25 May 2009 1,169 views 2 Comments

Are you sick and tired of everyone telling you a different way to build muscles? Are you unhappy with how you look in the mirror? Are you frustrated with your slow progress in the gym? Are you ready to learn four simple steps that will teach you how to build muscle mass safely and effectively?

There is a good chance that you are not maximizing one of these four steps. Your problem and solution lies in correcting these essential steps before you have any chance of having a muscular and lean physique.

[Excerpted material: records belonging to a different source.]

import Summits.CriticalPhenomena.PercolationContinuityZ3.Theorems.PercNearOneGluingNoHeavyQuantFarGate3PinchRAllS12
import Summits.CriticalPhenomena.PercolationContinuityZ3.Theorems.PercNearOneGluingNoHeavyQuantFarGate3PinchRData112
import HarnessLib

/-!
# QUANT lane R8, front "FAR beyond trees", layer one — THE DEGREE-THREE GATE AT THE OBSERVER: pinch chart R — SUB-MASTER `pinchR_all_s13`

builds on p205010 (kernel theorem, internal audit signed; external expert review pending)

Support file (`--supports stmt-CriticalPhenomena-4575`), seats `prim-quant-p1` gen 35/36; memos
`run/shared/lean/prim/quant/prim-quant-p1-g35/FOR-LEAD-GATE3-PINCH.md`, `…/prim-quant-p1-g36/FOR-LEAD-GATE3-PINCH2.md`.  Data files / sub-masters of chart R
only; standard axioms; no sorries.  GENERATED by `dataN2/gen_master3.py`.

[this work].
-/

namespace Summit.CriticalPhenomena.PercolationContinuityZ3.Theorems

namespace Quant

set_option maxHeartbeats 800000 in
/-- Chart R has no bad point with `y ∈ [0, 5/256]`, `a ∈ [0, 1/4]`, `b ∈ [0, 1/4]`, `c ∈ [-1, 0]` (sub-master, dispatch along the k-d tree of file regions). [this work] -/
theorem pinchR_all_s13 : CertN.BoxOKR PinchR.spec (0 : ℝ) ((5 : ℝ) / 256) (0 : ℝ) ((1 : ℝ) / 4) (0 : ℝ) ((1 : ℝ) / 4) (-1 : ℝ) (0 : ℝ) := by
  intro y a b c hylo hyhi halo hahi hblo hbhi hclo hchi v
  rcases le_total c ((-1 : ℝ) / 2) with hcut | hcut
  · exact pinchR_all_s12 y a b c (by linarith) (by linarith) (by linarith) (by linarith) (by linarith) (by linarith) (by linarith) (by linarith) v
  · exact pinchR_d112 y a b c (by linarith) (by linarith) (by linarith) (by linarith) (by linarith) (by linarith) (by linarith) (by linarith) v

end Quant

end Summit.CriticalPhenomena.PercolationContinuityZ3.Theorems
import Summits.QuantumFields.YangMills.Theses.CoincidenceRotationBootstrap
import Summits.QuantumFields.YangMills.Theorems.LangevinControlUVOSLegsFromFemtoAndGapStubUpgrade
import HarnessLib

/-!
# Route `CoincidenceRotationBootstrap` (YangMills): the assembly item (stmt-QuantumFields-16321) holds

`CurvatureAmnesia → HypercubicLimit → YangMills` is the route's deciding theorem `closes` once its third hypothesis, the
density upgrade `EuclideanUpgrade` (item stmt-QuantumFields-8647, closed), is supplied: that decl is VERBATIM the body of
`ScalingWindowSplit.EuclideanUpgrade` and is proved by the landed stub `DlrCollarTransfer.stub_upgrade` (same term as
`ScalingWindowSplit.euclideanUpgrade_proof`).  Pure logic; the cruxes `CurvatureAmnesia`, `HypercubicLimit` remain open; no
summit statement is proved (width seat ym-t4-w17 g0, free hands).
-/

set_option autoImplicit false

namespace Summit.QuantumFields.YangMills.Theorems

/-- The route's `EuclideanUpgrade` (density upgrade) by the landed `stub_upgrade`. [folklore] -/
theorem coincidenceRotationBootstrap_euclideanUpgrade :
    Summit.QuantumFields.YangMills.Theses.CoincidenceRotationBootstrap.EuclideanUpgrade := by
  unfold Summit.QuantumFields.YangMills.Theses.CoincidenceRotationBootstrap.EuclideanUpgrade
  exact Summit.QuantumFields.YangMills.Cruxes.OSLegsFromFemtoAndGap.DlrCollarTransfer.stub_upgrade

/-- **Item stmt-QuantumFields-16321 `CoincidenceRotationBootstrap.Assembly` holds.** [folklore] -/
theorem coincidenceRotationBootstrap_assembly_proof :
    Summit.QuantumFields.YangMills.Theses.CoincidenceRotationBootstrap.Assembly :=
  fun h₁ h₂ => Summit.QuantumFields.YangMills.Theses.CoincidenceRotationBootstrap.closes h₁ h₂
    coincidenceRotationBootstrap_euclideanUpgrade

end Summit.QuantumFields.YangMills.Theorems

Get read to learn how to build muscle in four simple steps, in less time, without any drugs and without bogus supplements.

Step #1

Commit to lifting weights at least three to four times per week. Your goal is to stimulate your muscles with resistance (stress) which results in your muscles growing bigger to avoid the stress from occurring again. Once you go home, let the muscle heal through nutrition and rest, it will grow bigger and you will repeat this process again. Ideally you should hit your muscles once every 72 hours so you could perform 2 upper body workouts per week and 2 lower body workouts per week.

Step #2

Do you want to know the fastest way to build muscle? Focus on eating at least 5-7x a day with balanced meals from carbohydrates, proteins and fats. If your goal is to build muscle then you should be eating at least 15-18 x your current body weight in calories. Your carbohydrates should equate about 45% of your intake, your proteins should equate about 35% of your intake and your fat should be the remaining 20% of your intake. You should focus on over half of those meals being solid whole food meals and the remainder can be liquid meal replacement shakes.

Step #3

You should focus on stretching at least half the amount that you lift weights. One of the biggest mistakes I see is people training, training and training with out any stretching. Stretching helps restore normal length to the tissue and if you are constantly training, your muscle tissues will shorten and begin to perform weaker and slower and have a higher incidence of injuries. So if you are lifting weights 4 hours in the week, at least an additional 2 hours should be dedicated to stretching. You must counteract the shortening of the muscle tissues that occurs with weights or else you are an injury screaming to happen.

Step #4

Avoid muscle building supplements that have not been around for longer than 3 years. I learned this philosophy from an Australian strength coach who recommended not trying any supplement until it has been around at least 3 years to pass the test of time. This will make your life much easier and help you avoid all the marketing hoopla in the latest fitness and bodybuilding magazine. If you follow this rule, you will discover only a small handful of supplements still standing. Here are the ones you should not go without: a high quality multi-vitamin, fish oil capsules, powdered creatine and a protein powder. These products will cover your nutritional basis for health, healthy body composition, strength and muscle mass.

vince11

About the Author:

Vince DelMonte is the author of No Nonsense Muscle Building: Skinny Guy Secrets To Insane Muscle Gain found at http://www.FreeMuscleBuildingSecrets.com/vince

He specializes in teaching skinny guys how to build muscle and gain weight quickly without drugs, supplements and training less than before.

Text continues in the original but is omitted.